• _Exercise_
Every line of the records below from the line with "have e₂ := Finset.sdiff_sdiff_eq_self" up to and including the line with "T) := (card_image_of_injOn hinj).symm" must be reproduced exactly, and no line outside that range.

* * * * *

import Mathlib
import Summits.CriticalPhenomena.PercolationContinuityZ3.Theorems.PercNearOneGluingNoHeavyLowerTailOrientedAntipodalHallChain

/-!
# Cyclic selections of antipodal bads: reduction of capacity-one Hall to the three-family inequality `MS3-cyc`

Helper file for crux `stmt-CriticalPhenomena-4575` (`NoHeavyLowerTail`, route `PercNearOneGluingNoHeavy`),
new-inequality factory seat `prim-ineq-gen-3` (gen 5).  Everything here is PROVED; the open combinatorial inequality
enters as a HYPOTHESIS (`hMS3`), exactly as `MS2′` entered gen 3's `card_add_card_le_card_goods_above_chain` (since
discharged, `card_add_card_le_card_goods_above_chain'`).

A *cyclic* orientation selection consists of the ordered bad types `(i,j), (j,l), (l,i)` (`i,j,l` distinct) of a
sunflower labeling `f`; write `D₁, D₂, D₃` for families of bads of these types inside `S`.  Explicit goods above them:
`X' ∪ (S \ X)` for `X, X'` of the same type; `X ∪ Y` for `X ∈ D_t`, `Y ∈ D_{t+1}` (consecutive types: the label of
`X ∪ Y` lies above two different petals, that of its complement below two different petals); and — the new, 'witnessed'
goods found by this seat (memo §3c(xviii)) — `X ∪ (S \ Y)` for `X ∈ D_t`, `Y ∈ D_{t+1}` whenever `Y \ X ⊆ Z` for some
`Z ∈ D_{t+2}`: its label is `≥ C_first(X) ∨ C_second(Y)`, two different petals, and its complement `Y \ X` lies below
`Y`, `S \ X` (both petal `second(X) = first(Y)`) AND below `Z` (petal `first(Z) ≠ first(Y)`), hence is `B`.  These goods
are the complements in `S` of the members of
`K = ⋃_t (D_t \\ D_t) ∪ ⋃_t {S \ (X ∪ Y)} ∪ ⋃_t {Y \ X : Y \ X ⊆ Z for some Z ∈ D_{t+2}}`,
so the capacity-one Hall count for the cyclic selection follows from `#D₁ + #D₂ + #D₃ ≤ #K` — CONJECTURE `MS3-cyc`
(for pairwise disjoint families with `X ∪ Y ≠ S` across families; verified exhaustively on ground sets of size ≤ 4,
3.0 M triples, and for all triples with at most 6 members on 5 points, 129 M; open).  With the complementary selection
(also cyclic) this is the localized antipodal inequality `LOC-P₂`.
(prim-ineq-gen-3 gen 5, 2026-08-20; memo `run/shared/lean/prim/prim-ineq-gen-3/COMB.md` §3c (xviii).)
-/

namespace Summit.CriticalPhenomena.PercolationContinuityZ3.Theorems

namespace OrientedAntipodalHall

open Finset AntipodalStrongHarris AntipodalStrongHarris.Lab
open scoped FinsetFamily

variable {α : Type*} [DecidableEq α] {k : ℕ}

/-- The union `X ∪ Y` of two bads of consecutive cyclic types `(a,b)`, `(b,c)` (`a ≠ b`, `b ≠ c`... only `a ≠ b` and
`b ≠ c` are used: label above `C_a, C_b`, complement below `C_b, C_c`) is a good set containing `X`. -/
theorem good_union_of_consecutive (S : Finset α) {f : Finset α → Lab k}
    (hf : ∀ ⦃X Y : Finset α⦄, X ⊆ Y → f X ≤ f Y) {X Y : Finset α} (hXS : X ⊆ S) (hYS : Y ⊆ S)
    {a b c : Fin k} (hab : a ≠ b) (hbc : b ≠ c) (hX : f X = petal a) (hSX : f (S \ X) = petal b)
    (hY : f Y = petal b) (hSY : f (S \ Y) = petal c) :
    f (S \ (S \ (X ∪ Y))) = top ∧ f (S \ (S \ (S \ (X ∪ Y)))) = bot ∧ X ⊆ S \ (S \ (X ∪ Y)) := by
  have hXYS : X ∪ Y ⊆ S := union_subset hXS hYS
  rw [Finset.sdiff_sdiff_eq_self hXYS]
  refine ⟨?_, ?_, subset_union_left⟩
  · refine eq_top_of_petal_le hab ?_ ?_
    · rw [← hX]; exact hf subset_union_left
    · rw [← hY]; exact hf subset_union_right
  · refine eq_bot_of_le_petal hbc ?_ ?_
    · rw [← hSX]; exact hf (sdiff_subset_sdiff le_rfl subset_union_left)
    · rw [← hSY]; exact hf (sdiff_subset_sdiff le_rfl subset_union_right)

/-- The witnessed good: for bads `X` of type `(a,b)`, `Y` of type `(b,c)` and `Z` with `f Z = C_c`, `c ≠ b`, `a ≠ c`,
if `Y \ X ⊆ Z` then `X ∪ (S \ Y) = S \ (Y \ X)` is a good set containing `X`. -/
theorem good_witnessed (S : Finset α) {f : Finset α → Lab k}
    (hf : ∀ ⦃X Y : Finset α⦄, X ⊆ Y → f X ≤ f Y) {X Y Z : Finset α} (hXS : X ⊆ S) (hYS : Y ⊆ S)
    {a b c : Fin k} (hac : a ≠ c) (hbc : b ≠ c) (hX : f X = petal a)
    (hY : f Y = petal b) (hSY : f (S \ Y) = petal c) (hZ : f Z = petal c) (hw : Y \ X ⊆ Z) :
    f (S \ (Y \ X)) = top ∧ f (S \ (S \ (Y \ X))) = bot ∧ X ⊆ S \ (Y \ X) := by
  have hsub : X ⊆ S \ (Y \ X) := by
    intro x hx
    exact mem_sdiff.mpr ⟨hXS hx, fun h => (mem_sdiff.mp h).2 hx⟩
  refine ⟨?_, ?_, hsub⟩
  · refine eq_top_of_petal_le hac ?_ ?_
    · rw [← hX]; exact hf hsub
    · rw [← hSY]; exact hf (sdiff_subset_sdiff le_rfl sdiff_subset)
  · rw [Finset.sdiff_sdiff_eq_self (sdiff_subset.trans hYS)]
    refine eq_bot_of_le_petal hbc ?_ ?_
    · rw [← hY]; exact hf sdiff_subset
    · rw [← hZ]; exact hf hw

/-- Members of a cyclic block `(P \\ P) ∪ {S \ (X ∪ Y)} ∪ {Y \ X : Y \ X ⊆ Z, Z ∈ R}` (`X ∈ P`, `Y ∈ Q`) are complements (in `S`)
of good sets above a member of `P`, for bads of consecutive cyclic types `(a,b)` (family `P`), `(b,c)` (family `Q`) and
witnesses of set-label `C_c` (family `R`). -/
theorem compl_good_of_mem_cyclicBlock (S : Finset α) {f : Finset α → Lab k}
    (hf : ∀ ⦃X Y : Finset α⦄, X ⊆ Y → f X ≤ f Y) (P Q R : Finset (Finset α)) {a b c : Fin k}
    (hab : a ≠ b) (hbc : b ≠ c) (hac : a ≠ c)
    (hPS : ∀ X ∈ P, X ⊆ S) (hPa : ∀ X ∈ P, f X = petal a) (hPb : ∀ X ∈ P, f (S \ X) = petal b)
    (hQS : ∀ Y ∈ Q, Y ⊆ S) (hQb : ∀ Y ∈ Q, f Y = petal b) (hQc : ∀ Y ∈ Q, f (S \ Y) = petal c)
    (hRc : ∀ Z ∈ R, f Z = petal c) {T : Finset α}
    (hT : T ∈ ((P \\ P) ∪ ((P ×ˢ Q).image fun p => S \ (p.1 ∪ p.2)) ∪
        (((P ×ˢ Q).filter fun p => ∃ Z ∈ R, p.2 \ p.1 ⊆ Z).image fun p => p.2 \ p.1))) :
    T ⊆ S ∧ f (S \ T) = top ∧ f (S \ (S \ T)) = bot ∧ ∃ X ∈ P, X ⊆ S \ T := by
  rw [mem_union, mem_union] at hT
  rcases hT with (hT | hT) | hT
  · -- T = X \ X' : complement X' ∪ (S \ X), good above X'
    obtain ⟨X, hX, X', hX', rfl⟩ := mem_diffs.mp hT
    obtain ⟨h1, h2, h3⟩ := good_compl_diff S hf (hPS X hX) (hPS X' hX') hab hab (hPa X' hX') (hPb X hX)
      (hPa X hX) (hPb X' hX')
    exact ⟨sdiff_subset.trans (hPS X hX), h1, h2, X', hX', h3⟩
  · -- T = S \ (X ∪ Y)
    obtain ⟨p, hp, rfl⟩ := mem_image.mp hT
    obtain ⟨hX, hY⟩ := mem_product.mp hp
    obtain ⟨h1, h2, h3⟩ := good_union_of_consecutive S hf (hPS _ hX) (hQS _ hY) hab hbc (hPa _ hX) (hPb _ hX)
      (hQb _ hY) (hQc _ hY)
    exact ⟨sdiff_subset, h1, h2, p.1, hX, h3⟩
  · -- T = Y \ X witnessed by Z
    obtain ⟨p, hp, rfl⟩ := mem_image.mp hT
    obtain ⟨hp', hw⟩ := mem_filter.mp hp
    obtain ⟨hX, hY⟩ := mem_product.mp hp'
    obtain ⟨Z, hZ, hZw⟩ := hw
    obtain ⟨h1, h2, h3⟩ := good_witnessed S hf (hPS _ hX) (hQS _ hY) hac hbc (hPa _ hX) (hQb _ hY) (hQc _ hY)
      (hRc Z hZ) hZw
    exact ⟨sdiff_subset.trans (hQS _ hY), h1, h2, p.1, hX, h3⟩

/-- **Cyclic selections: Hall count modulo the three-family inequality `MS3-cyc`.**  Let `f` be a sunflower labeling and
`D₁, D₂, D₃` families of antipodal bads inside `S` of types `(i,j)`, `(j,l)`, `(l,i)` with `i, j, l` distinct — a cyclic
orientation selection.  If `#D₁ + #D₂ + #D₃ ≤ #(K₁ ∪ K₂ ∪ K₃)` with `K_t = (D_t \\ D_t) ∪ {S \ (X ∪ Y)} ∪ {Y \ X : Y \ X ⊆ Z ∈ D_{t+2}}` over
`X ∈ D_t, Y ∈ D_{t+1}` (the instance of conjecture `MS3-cyc`), then at least `#D₁ + #D₂ + #D₃` good sets `U ⊆ S` contain a member of
`D₁ ∪ D₂ ∪ D₃` (capacity-one Hall for the cyclic selection). -/
theorem card_le_card_goods_above_cyclic (S : Finset α) {f : Finset α → Lab k}
    (hf : ∀ ⦃X Y : Finset α⦄, X ⊆ Y → f X ≤ f Y) (D₁ D₂ D₃ : Finset (Finset α)) {i j l : Fin k}
    (hij : i ≠ j) (hjl : j ≠ l) (hil : i ≠ l)
    (h₁S : ∀ X ∈ D₁, X ⊆ S) (h₁i : ∀ X ∈ D₁, f X = petal i) (h₁j : ∀ X ∈ D₁, f (S \ X) = petal j)
    (h₂S : ∀ X ∈ D₂, X ⊆ S) (h₂j : ∀ X ∈ D₂, f X = petal j) (h₂l : ∀ X ∈ D₂, f (S \ X) = petal l)
    (h₃S : ∀ X ∈ D₃, X ⊆ S) (h₃l : ∀ X ∈ D₃, f X = petal l) (h₃i : ∀ X ∈ D₃, f (S \ X) = petal i)
    (hMS3 : #D₁ + #D₂ + #D₃ ≤
      #(((D₁ \\ D₁) ∪ ((D₁ ×ˢ D₂).image fun p => S \ (p.1 ∪ p.2)) ∪
        (((D₁ ×ˢ D₂).filter fun p => ∃ Z ∈ D₃, p.2 \ p.1 ⊆ Z).image fun p => p.2 \ p.1)) ∪
        ((D₂ \\ D₂) ∪ ((D₂ ×ˢ D₃).image fun p => S \ (p.1 ∪ p.2)) ∪
        (((D₂ ×ˢ D₃).filter fun p => ∃ Z ∈ D₁, p.2 \ p.1 ⊆ Z).image fun p => p.2 \ p.1)) ∪
        ((D₃ \\ D₃) ∪ ((D₃ ×ˢ D₁).image fun p => S \ (p.1 ∪ p.2)) ∪
        (((D₃ ×ˢ D₁).filter fun p => ∃ Z ∈ D₂, p.2 \ p.1 ⊆ Z).image fun p => p.2 \ p.1)))) :
    #D₁ + #D₂ + #D₃ ≤
      #{U ∈ S.powerset | f U = top ∧ f (S \ U) = bot ∧ ∃ X ∈ D₁ ∪ D₂ ∪ D₃, X ⊆ U} := by
  set E : Finset (Finset α) :=
    ((D₁ \\ D₁) ∪ ((D₁ ×ˢ D₂).image fun p => S \ (p.1 ∪ p.2)) ∪
        (((D₁ ×ˢ D₂).filter fun p => ∃ Z ∈ D₃, p.2 \ p.1 ⊆ Z).image fun p => p.2 \ p.1)) ∪
        ((D₂ \\ D₂) ∪ ((D₂ ×ˢ D₃).image fun p => S \ (p.1 ∪ p.2)) ∪
        (((D₂ ×ˢ D₃).filter fun p => ∃ Z ∈ D₁, p.2 \ p.1 ⊆ Z).image fun p => p.2 \ p.1)) ∪
        ((D₃ \\ D₃) ∪ ((D₃ ×ˢ D₁).image fun p => S \ (p.1 ∪ p.2)) ∪
        (((D₃ ×ˢ D₁).filter fun p => ∃ Z ∈ D₂, p.2 \ p.1 ⊆ Z).image fun p => p.2 \ p.1)) with hE
  -- every member of `E` is a subset of `S` whose complement is a good set above a member of `D₁ ∪ D₂ ∪ D₃`
  have hmem : ∀ T ∈ E, T ⊆ S ∧ f (S \ T) = top ∧ f (S \ (S \ T)) = bot ∧ ∃ X ∈ D₁ ∪ D₂ ∪ D₃, X ⊆ S \ T := by
    intro T hT
    rw [hE, mem_union, mem_union] at hT
    rcases hT with (hT | hT) | hT
    · obtain ⟨h0, h1, h2, X, hX, h3⟩ := compl_good_of_mem_cyclicBlock S hf D₁ D₂ D₃ hij hjl hil
        h₁S h₁i h₁j h₂S h₂j h₂l h₃l hT
      exact ⟨h0, h1, h2, X, mem_union_left _ (mem_union_left _ hX), h3⟩
    · obtain ⟨h0, h1, h2, X, hX, h3⟩ := compl_good_of_mem_cyclicBlock S hf D₂ D₃ D₁ hjl hil.symm hij.symm
        h₂S h₂j h₂l h₃S h₃l h₃i h₁i hT
      exact ⟨h0, h1, h2, X, mem_union_left _ (mem_union_right _ hX), h3⟩
    · obtain ⟨h0, h1, h2, X, hX, h3⟩ := compl_good_of_mem_cyclicBlock S hf D₃ D₁ D₂ hil.symm hij hjl.symm
        h₃S h₃l h₃i h₁S h₁i h₁j h₂j hT
      exact ⟨h0, h1, h2, X, mem_union_right _ hX, h3⟩
  have hinj : Set.InjOn (fun T => S \ T) (E : Set (Finset α)) := by
    intro T₁ hT₁ T₂ hT₂ h
    have e₁ := Finset.sdiff_sdiff_eq_self (hmem T₁ hT₁).1
    have e₂ := Finset.sdiff_sdiff_eq_self (hmem T₂ hT₂).1
    simp only at h
    rw [← e₁, ← e₂, h]
  have himg : E.image (fun T => S \ T) ⊆
      {U ∈ S.powerset | f U = top ∧ f (S \ U) = bot ∧ ∃ X ∈ D₁ ∪ D₂ ∪ D₃, X ⊆ U} := by
    intro U hU
    obtain ⟨T, hT, rfl⟩ := mem_image.mp hU
    obtain ⟨-, h1, h2, hX⟩ := hmem T hT
    rw [mem_filter, mem_powerset]
    exact ⟨sdiff_subset, h1, h2, hX⟩
  calc #D₁ + #D₂ + #D₃ ≤ #E := hMS3
    _ = #(E.image fun T => S \ T) := (card_image_of_injOn hinj).symm
    _ ≤ _ := card_le_card himg

end OrientedAntipodalHall

end Summit.CriticalPhenomena.PercolationContinuityZ3.Theorems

* * * * *

• _Reply_
    have e₂ := Finset.sdiff_sdiff_eq_self (hmem T₂ hT₂).1
    simp only at h
    rw [← e₁, ← e₂, h]
  have himg : E.image (fun T => S \ T) ⊆
      {U ∈ S.powerset | f U = top ∧ f (S \ U) = bot ∧ ∃ X ∈ D₁ ∪ D₂ ∪ D₃, X ⊆ U} := by
    intro U hU
    obtain ⟨T, hT, rfl⟩ := mem_image.mp hU
    obtain ⟨-, h1, h2, hX⟩ := hmem T hT
    rw [mem_filter, mem_powerset]
    exact ⟨sdiff_subset, h1, h2, hX⟩
  calc #D₁ + #D₂ + #D₃ ≤ #E := hMS3
    _ = #(E.image fun T => S \ T) := (card_image_of_injOn hinj).symm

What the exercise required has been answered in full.